Relations

To clone the finished code for this part of the tutorial, run the following command:

git clone git@github.com:SpoonX/wetland-tutorial.git -b 5-relations --single-branch

To clone the base code for this part of the tutorial, run the following command:

git clone git@github.com:SpoonX/wetland-tutorial.git -b 4-migrations --single-branch

Github: Diff for this part of the tutorial - Full repository on github

In this part of the tutorial we'll take a look at relations as we move towards running queries.

Preparing

As we approach the last changes we'll make to our schema, let's create a snapshot to track our changes.

$ wetland snapshot create relations

  Success: Snapshot 'relations' created successfully!

Relations

Before we get started with writing the code for our relation, first some theory.

Relations are an important part of databases. They allow you to link data from different tables (or entities, in wetland terms) together in a logical manner.

Example

A small example showing how to create a relationship.

Student.js

const Year = require('./Year');

class Student {
  static setMapping(mapping) {
    // Primary key.
    mapping.forProperty('id').primary().increments();

    // Owner
    mapping.manyToOne('years', {targetEntity: Year, inversedBy: 'students'});
  }
}

Year.js

const Student = require('./Student');

class Year {
  static setMapping(mapping) {
    // Primary key.
    mapping.forProperty('id').primary().increments();

    // Inversed side
    mapping.oneToMany('students', {targetEntity: Student, mappedBy: 'years'});
  }
}

Foreign keys

Wetland, by default, uses foreign keys. These foreign keys are useful to enforce relations, rules and export a diagram of your schema that makes sense. It's possible to disable foreign keys.

Note: Foreign keys are disabled by default for sqlite.

Ownership

Ownership in a relation is usually a bad thing in real life. With databases, however, it's required.

ORM

Ownership on the ORM side of things is important as it tells wetland which entity holds the mapping information for that relationship. It needs to know for state checking as well as query generating.

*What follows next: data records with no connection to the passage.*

import Literature.AlgebraicGeometry.Resolution.HypersurfaceRestriction
import Literature.AlgebraicGeometry.Resolution.CartierDivisorControlledTransform
import Literature.AlgebraicGeometry.Resolution.ControlledTransformBaseChange
import HarnessLib
import HarnessLib.Audit.Tags

/-!
# Purely inseparable dim 4 — (M-c): the controlled transform with the ORDER as weight cuts out the BLOW-UP of the hypersurface

E2(3,3) dictionary of cell `res-dim4-pi` (desk WORD #59 (a), sub-row (M-c) of the transfer row `ModelRow` /
`LocalizationRow`, holder p-2 g2): along the tower of point blow-ups of the ambient (p-2 g2's (M-a) `globalModel`), the
hypersurface `X_i = V((M i).ideal)` is carried by the CONTROLLED transform with weight `M.mult = 3 = ord_{x_i}`; this file
proves that `V(τᶜ(𝓗, m)) ⟶ V(𝓗)` IS a blow-up of `V(𝓗)` along the restricted centre — the scheme-theoretic «restriction
property» — for an effective Cartier divisor `𝓗` of generic order exactly `m` along a regular, nowhere-dense, irreducible
centre (e.g. a closed point of a regular ambient of positive dimension).  Everything is over the tree's vocabulary:
`IsBlowup` (GW Def. 13.90, universal property), Mathlib's `Scheme.IdealSheafData.subscheme`, `controlledTransform`,
`strictTransformIdeal`, `IsEffectiveCartier`.

TREE-FIRST: the weight-ONE case (regular hypersurface of maximal contact) is the Literature theorem
`IsBlowup.isBlowup_subscheme_controlledTransform` (`HypersurfaceRestriction.lean`, BGMW 2011 §4 Rem. (3)); the weight-`m`
input «`τᶜ(𝓗, m)` is the strict transform ideal» is `IsBlowup.strictTransformIdeal_eq_controlledTransform`
(`CartierDivisorControlledTransform.lean`, Kollár 2007, 3.30.2).  Here:

* §1 `isEffectiveCartier_comap_subschemeι_of_colon_le` — an effective Cartier divisor `E` restricts to an effective
  Cartier divisor on `V(T)` as soon as `(T : E) ⊆ T` (its local equation is a nonzerodivisor modulo `T`);
* §2 `colon_controlledTransform_eq_controlledTransform_succ` — `(τᶜ(𝓗, m) : 𝓘_E) = τᶜ(𝓗, m+1)`, hence
  `colon_controlledTransform_le_of_strictTransformIdeal_eq`: if the strict transform ideal equals `τᶜ(𝓗, m)` then
  `τᶜ(𝓗, m)` is `𝓘_E`-colon-stable;
* §3 `exists_hom_subscheme_controlledTransform_weight` — the morphism `V(τᶜ(𝓗, m)) ⟶ V(𝓗)` over `π` exists;
  **`isBlowup_subscheme_controlledTransform_of_isEffectiveCartier`** — for ANY weight `m` with `𝓗 ⊆ C^m`: if `𝓘_E`
  restricts to an effective Cartier divisor on `V(τᶜ(𝓗, m))` then every morphism `V(τᶜ(𝓗, m)) ⟶ V(𝓗)` over `π` is a
  blow-up of `V(𝓗)` along `C|_{V(𝓗)}` (universal property of `π`; `π^*𝓗 = 𝓘_E^m · τᶜ(𝓗, m)` and cancellation of the
  Cartier factor `g^*𝓘_E^m`);
* §4 **`isBlowup_subscheme_controlledTransform_of_idealOrder_eq`** — (M-c): `X` locally Noetherian regular, `π` a
  blow-up along `C` with `V(C)` regular, irreducible with generic point `η` and nowhere dense, `𝓗` an effective Cartier
  divisor with `ord_η 𝓗 = m`: `V(τᶜ(𝓗, m)) ⟶ V(𝓗)` is the blow-up of the hypersurface along `C|_{V(𝓗)}`.

[cite: BierstoneGrigorievMilmanWlodarczyk2011, §4 Remark (3) and Lemma 3.6.4 (6) (the restriction property)]
[cite: Kollar2007, 3.30.2 (birational transform of a divisor = τ^*D − mE)]
[cite: GortzWedhorn2020, Def. 13.90 and Prop. 13.96 (2) (blow-ups by the universal property; strict transforms)]
OURS · counted 0 · nothing here proves `ModelRow`, E2(3,3), `NoIsolatedTrap 3 3`, or resolution of singularities in
dimension `≥ 4` / characteristic `p`.  Supports stmt-ResolutionOfSingularities-16155 (helper).
bears_on: LADDER-RESOLUTION:D157-DOOR2 (res-dim4-pi · E2 dictionary · (M-c)).
-/

set_option linter.dupNamespace false -- mandated namespace of this single-conjunct summit

noncomputable section

open CategoryTheory CategoryTheory.Limits AlgebraicGeometry TopologicalSpace IsLocalRing
open Literature.AlgebraicGeometry.Resolution

namespace Summit.ResolutionOfSingularities.ResolutionOfSingularities.Theorems.PIDim4

namespace StrictTransformBlowup

universe u

/-! ## 1. An effective Cartier divisor restricts to one on `V(T)` when `T` is colon-stable -/

/-- **Restriction of an effective Cartier divisor to a closed subscheme.**  On a locally Noetherian scheme, if `E` is an
effective Cartier divisor and the ideal sheaf `T` is `E`-colon-stable, `(T : E) ⊆ T` (the local equation of `E` is a
nonzerodivisor modulo `T`), then `E` restricts to an effective Cartier divisor on `V(T)`. [folklore] -/
theorem isEffectiveCartier_comap_subschemeι_of_colon_le {X' : Scheme.{u}} [IsLocallyNoetherian X']
    {E T : X'.IdealSheafData} (hE : IsEffectiveCartier E) (hcol : colon T E ≤ T) :
    IsEffectiveCartier (E.comap T.subschemeι) := by
  intro s
  obtain ⟨V, hxV, g₀, hg₀, hEV⟩ := hE (T.subschemeι s)
  let U' : T.subscheme.affineOpens := ⟨T.subschemeι ⁻¹ᵁ (V : X'.Opens), V.2.preimage _⟩
  have hsU' : s ∈ (U' : T.subscheme.Opens) := hxV
  refine ⟨U', hsU', T.subschemeι.app V g₀, ?_, ?_⟩
  · -- nonzerodivisor modulo `T(V)`
    rw [mem_nonZeroDivisors_iff_right]
    intro y hy
    obtain ⟨s₁, rfl⟩ := T.subschemeι_app_surjective V y
    have hmem : s₁ * g₀ ∈ RingHom.ker (T.subschemeι.app V).hom := by
      rw [RingHom.mem_ker, map_mul]
      exact hy
    rw [Scheme.IdealSheafData.ker_subschemeι_app] at hmem
    -- `s₁ · E(V) ⊆ T(V)`, so `s₁ ∈ (T : E)(V) ⊆ T(V)`
    have hs₁ : s₁ ∈ (colon T E).ideal V := by
      rw [ideal_colon, hEV, Submodule.mem_colon]
      intro g hg
      obtain ⟨a, rfl⟩ := Ideal.mem_span_singleton'.mp hg
      rw [smul_eq_mul, show s₁ * (a * g₀) = a * (s₁ * g₀) by ring]
      exact Ideal.mul_mem_left _ _ hmem
    have hs₁' : s₁ ∈ T.ideal V := hcol V hs₁
    rw [← Scheme.IdealSheafData.ker_subschemeι_app T V] at hs₁'
    exact hs₁'
  · rw [ideal_comap_of_le T.subschemeι E V U' le_rfl, hEV, Ideal.map_span, Set.image_singleton,
      ← Scheme.Hom.app_eq_appLE]

/-! ## 2. Colon-stability of the controlled transform with the generic weight -/

section Colon

variable {X X' : Scheme.{u}} (π : X' ⟶ X) (C H : X.IdealSheafData)

/-- `(τᶜ(𝓗, m) : 𝓘_E) = τᶜ(𝓗, m + 1)`. [folklore] -/
theorem colon_controlledTransform_eq_controlledTransform_succ (m : ℕ) :
    colon (controlledTransform π C H m) (C.comap π) = controlledTransform π C H (m + 1) := by
  rw [controlledTransform, controlledTransform, pow_succ, colon_mul_eq_colon_colon]

/-- **Colon-stability**: if the strict transform ideal `⋃ₙ (π^*𝓗 : 𝓘_Eⁿ)` equals `τᶜ(𝓗, m)`, then
`(τᶜ(𝓗, m) : 𝓘_E) ⊆ τᶜ(𝓗, m)`. [folklore] -/
theorem colon_controlledTransform_le_of_strictTransformIdeal_eq {m : ℕ}
    (h : strictTransformIdeal π C H = controlledTransform π C H m) :
    colon (controlledTransform π C H m) (C.comap π) ≤ controlledTransform π C H m := by
  rw [colon_controlledTransform_eq_controlledTransform_succ, ← h]
  exact controlledTransform_le_strictTransformIdeal π C H (m + 1)

end Colon

/-! ## 3. The restriction property for an arbitrary weight, given the Cartier restriction -/

section Restriction

variable {X X' : Scheme.{u}} {π : X' ⟶ X} {C H : X.IdealSheafData}

/-- **The morphism `V(τᶜ(𝓗, m)) ⟶ V(𝓗)` induced by the blow-up exists** (`π^*𝓗 ⊆ τᶜ(𝓗, m)`), every weight `m`.
[cite: BierstoneGrigorievMilmanWlodarczyk2011, Lemma 3.6.4 (6)] -/
theorem exists_hom_subscheme_controlledTransform_weight (π : X' ⟶ X) (C H : X.IdealSheafData) (m : ℕ) :
    ∃ πS : (controlledTransform π C H m).subscheme ⟶ H.subscheme,
      πS ≫ H.subschemeι = (controlledTransform π C H m).subschemeι ≫ π := by
  have hker : H.subschemeι.ker ≤ ((controlledTransform π C H m).subschemeι ≫ π).ker := by
    rw [Scheme.IdealSheafData.ker_subschemeι, le_ker_iff_comap_eq_bot,
      Scheme.IdealSheafData.comap_comp]
    refine le_bot_iff.mp ?_
    calc (H.comap π).comap (controlledTransform π C H m).subschemeι
        ≤ (controlledTransform π C H m).comap (controlledTransform π C H m).subschemeι :=
          Scheme.IdealSheafData.comap_mono (f := (controlledTransform π C H m).subschemeι)
            (comap_le_controlledTransform π C H m)
      _ = ⊥ := comap_subschemeι_self _
  exact ⟨IsClosedImmersion.lift _ _ hker, IsClosedImmersion.lift_fac _ _ hker⟩

/-- **The restriction property, any weight** (universal-property argument of BGMW §4 Rem. (3)): let `X` be locally
Noetherian, `π : X' ⟶ X` a blow-up along `C`, `𝓗 ⊆ C^m`, and suppose the exceptional divisor `𝓘_E = C·𝒪_{X'}`
restricts to an effective Cartier divisor on `V(τᶜ(𝓗, m))`.  Then every morphism `πS : V(τᶜ(𝓗, m)) ⟶ V(𝓗)` over
`π` is a blow-up of `V(𝓗)` along `C|_{V(𝓗)}`.  (A morphism `f : W ⟶ V(𝓗)` making `C` Cartier lifts to `g : W ⟶ X'`;
`g` lands in `V(τᶜ(𝓗, m))` because `π^*𝓗 = 𝓘_E^m · τᶜ(𝓗, m)`, `g^*π^*𝓗 = 0` and `g^*𝓘_E^m` is Cartier.)
[cite: BierstoneGrigorievMilmanWlodarczyk2011, §4 Remark (3)] [cite: GortzWedhorn2020, Def. 13.90] -/
theorem isBlowup_subscheme_controlledTransform_of_isEffectiveCartier [IsLocallyNoetherian X]
    (hπ : IsBlowup π C) {m : ℕ} (hHC : H ≤ C ^ m)
    (hE : IsEffectiveCartier ((C.comap π).comap (controlledTransform π C H m).subschemeι))
    (πS : (controlledTransform π C H m).subscheme ⟶ H.subscheme)
    (hπS : πS ≫ H.subschemeι = (controlledTransform π C H m).subschemeι ≫ π) :
    IsBlowup πS (C.comap H.subschemeι) := by
  haveI : IsLocallyNoetherian X' := hπ.isLocallyNoetherian
  constructor
  · -- the exceptional locus on `V(τᶜ(𝓗, m))` is effective Cartier
    rw [← Scheme.IdealSheafData.comap_comp, hπS, Scheme.IdealSheafData.comap_comp]
    exact hE
  · -- universality
    intro W f hf
    have hf' : IsEffectiveCartier (C.comap (f ≫ H.subschemeι)) := by
      rwa [Scheme.IdealSheafData.comap_comp]
    obtain ⟨g, hg, hgu⟩ := hπ.universal (f ≫ H.subschemeι) hf'
    -- `g` lands in `V(τᶜ(𝓗, m))`
    have hDg : IsEffectiveCartier ((C.comap π).comap g) := by
      rwa [← Scheme.IdealSheafData.comap_comp, hg]
    have hprod : (C.comap π).comap g ^ m * (controlledTransform π C H m).comap g = ⊥ := by
      rw [← comap_pow, ← comap_mul]
      have h := pow_mul_controlledTransform_eq π C (I := H) (μ := m) hπ.isEffectiveCartier
        (comap_le_comap_pow_of_le_pow hHC π)
      rw [h, ← Scheme.IdealSheafData.comap_comp, hg, Scheme.IdealSheafData.comap_comp,
        comap_subschemeι_self, comap_bot]
    have hle : (controlledTransform π C H m).subschemeι.ker ≤ g.ker := by
      rw [Scheme.IdealSheafData.ker_subschemeι, le_ker_iff_comap_eq_bot]
      exact (hDg.pow m).eq_bot_of_mul_eq_bot hprod
    refine ⟨IsClosedImmersion.lift (controlledTransform π C H m).subschemeι g hle, ?_, ?_⟩
    · show IsClosedImmersion.lift (controlledTransform π C H m).subschemeι g hle ≫ πS = f
      rw [← cancel_mono H.subschemeι, Category.assoc, hπS, IsClosedImmersion.lift_fac_assoc, hg]
    · intro g' hg'
      change g' ≫ πS = f at hg'
      rw [← cancel_mono (controlledTransform π C H m).subschemeι, IsClosedImmersion.lift_fac]
      apply hgu
      show (g' ≫ (controlledTransform π C H m).subschemeι) ≫ π = f ≫ H.subschemeι
      rw [Category.assoc, ← hπS, ← Category.assoc, hg']

end Restriction

/-! ## 4. (M-c): an effective Cartier divisor of generic order `m` along a regular centre -/

section OrderM

variable {X X' : Scheme.{u}} {π : X' ⟶ X} {C 𝓗 : X.IdealSheafData} {η : X} {m : ℕ}

/-- **(M-c) The restriction property for a hypersurface of generic order `m`.**  Let `X` be locally Noetherian and
REGULAR, `π : X' ⟶ X` a blow-up along `C` with `V(C)` regular, irreducible with generic point `η`, nowhere dense, and
`𝓗` an effective Cartier divisor with `ord_η 𝓗 = m`.  Then every morphism `V(τᶜ(𝓗, m)) ⟶ V(𝓗)` over `π` — the
subscheme cut out by the controlled transform with the ORDER as weight, i.e. by the strict transform ideal
(`IsBlowup.strictTransformIdeal_eq_controlledTransform`) — is a blow-up of the hypersurface `V(𝓗)` along `C|_{V(𝓗)}`.
For a closed point centre of a regular ambient of positive dimension this is «`Bl_x Z ⊇ V(τᶜ((g), ord_x g)) = Bl_x V(g)`».
[cite: Kollar2007, 3.30.2] [cite: BierstoneGrigorievMilmanWlodarczyk2011, §4 Remark (3)] -/
theorem isBlowup_subscheme_controlledTransform_of_idealOrder_eq [IsLocallyNoetherian X]
    (hX : Scheme.IsRegular X) (hπ : IsBlowup π C) (hC : Scheme.IsRegular C.subscheme)
    (hη : IsGenericPoint η (C.support : Set X)) (hint : interior (C.support : Set X) = ∅)
    (h𝓗 : IsEffectiveCartier 𝓗) (hm : idealOrder 𝓗 η = m)
    (πS : (controlledTransform π C 𝓗 m).subscheme ⟶ 𝓗.subscheme)
    (hπS : πS ≫ 𝓗.subschemeι = (controlledTransform π C 𝓗 m).subschemeι ≫ π) :
    IsBlowup πS (C.comap 𝓗.subschemeι) := by
  haveI : IsLocallyNoetherian X' := hπ.isLocallyNoetherian
  have hstrict := hπ.strictTransformIdeal_eq_controlledTransform hX hC hη hint hm h𝓗
  exact isBlowup_subscheme_controlledTransform_of_isEffectiveCartier hπ
    (le_pow_of_idealOrder_genericPoint_eq hX hC hη hm)
    (isEffectiveCartier_comap_subschemeι_of_colon_le hπ.isEffectiveCartier
      (colon_controlledTransform_le_of_strictTransformIdeal_eq π C 𝓗 hstrict)) πS hπS

/-- **(M-c), existence form**: under the same hypotheses there IS a morphism `V(τᶜ(𝓗, m)) ⟶ V(𝓗)` over `π`, and it
is a blow-up of `V(𝓗)` along `C|_{V(𝓗)}`. [cite: Kollar2007, 3.30.2] -/
theorem exists_isBlowup_subscheme_controlledTransform_of_idealOrder_eq [IsLocallyNoetherian X]
    (hX : Scheme.IsRegular X) (hπ : IsBlowup π C) (hC : Scheme.IsRegular C.subscheme)
    (hη : IsGenericPoint η (C.support : Set X)) (hint : interior (C.support : Set X) = ∅)
    (h𝓗 : IsEffectiveCartier 𝓗) (hm : idealOrder 𝓗 η = m) :
    ∃ πS : (controlledTransform π C 𝓗 m).subscheme ⟶ 𝓗.subscheme,
      πS ≫ 𝓗.subschemeι = (controlledTransform π C 𝓗 m).subschemeι ≫ π ∧
        IsBlowup πS (C.comap 𝓗.subschemeι) := by
  obtain ⟨πS, hπS⟩ := exists_hom_subscheme_controlledTransform_weight π C 𝓗 m
  exact ⟨πS, hπS, isBlowup_subscheme_controlledTransform_of_idealOrder_eq hX hπ hC hη hint h𝓗 hm πS hπS⟩

end OrderM

end StrictTransformBlowup

end Summit.ResolutionOfSingularities.ResolutionOfSingularities.Theorems.PIDim4

end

Ownership is indicated using the inversedBy property in a relation mapping method call. This tells the ORM that this property on this entity is the owner, and that the inversed side is property inversedBy on the other entity.

On the inversed side, you'll use the mappedBy property. This basically tells wetland: use this property on the other side of the relationship to map this relationship.

Database

On the database side of things, ownership is important as the owner holds the primary key value of the other table.

Types

There are four types of relations. We'll take a quick look at all of them.

One to one

A one to one relationship means that two records exclusively belong to each other. In a one to one relationship, the owning side is whichever side you decide will hold the primary key to the other record by using the inversedBy property. A good example of a one-to-one relation, is a profile. A user has one profile, and a profile belongs to one user.

Many to one

In a many to one relationship, the many side is the owning side. This means that the many side gets a column that holds the primary key value of the one side.

This is useful for example when you have a student to year mapping. A student can only be in one year at a time, but a year can have many students.

One to many

A one-to-many relation, is the inversed side of a many-to-one relation. This means we'll use the mappedBy property in our relation method, because we're the inversed side. A good example is the previous one, except we'll be a year with a relationship to many students.

Many to many

In a many to many relation, both sides can have many of each other. The owning side is whichever side you decide will hold the primary key to the other record by using the inversedBy property.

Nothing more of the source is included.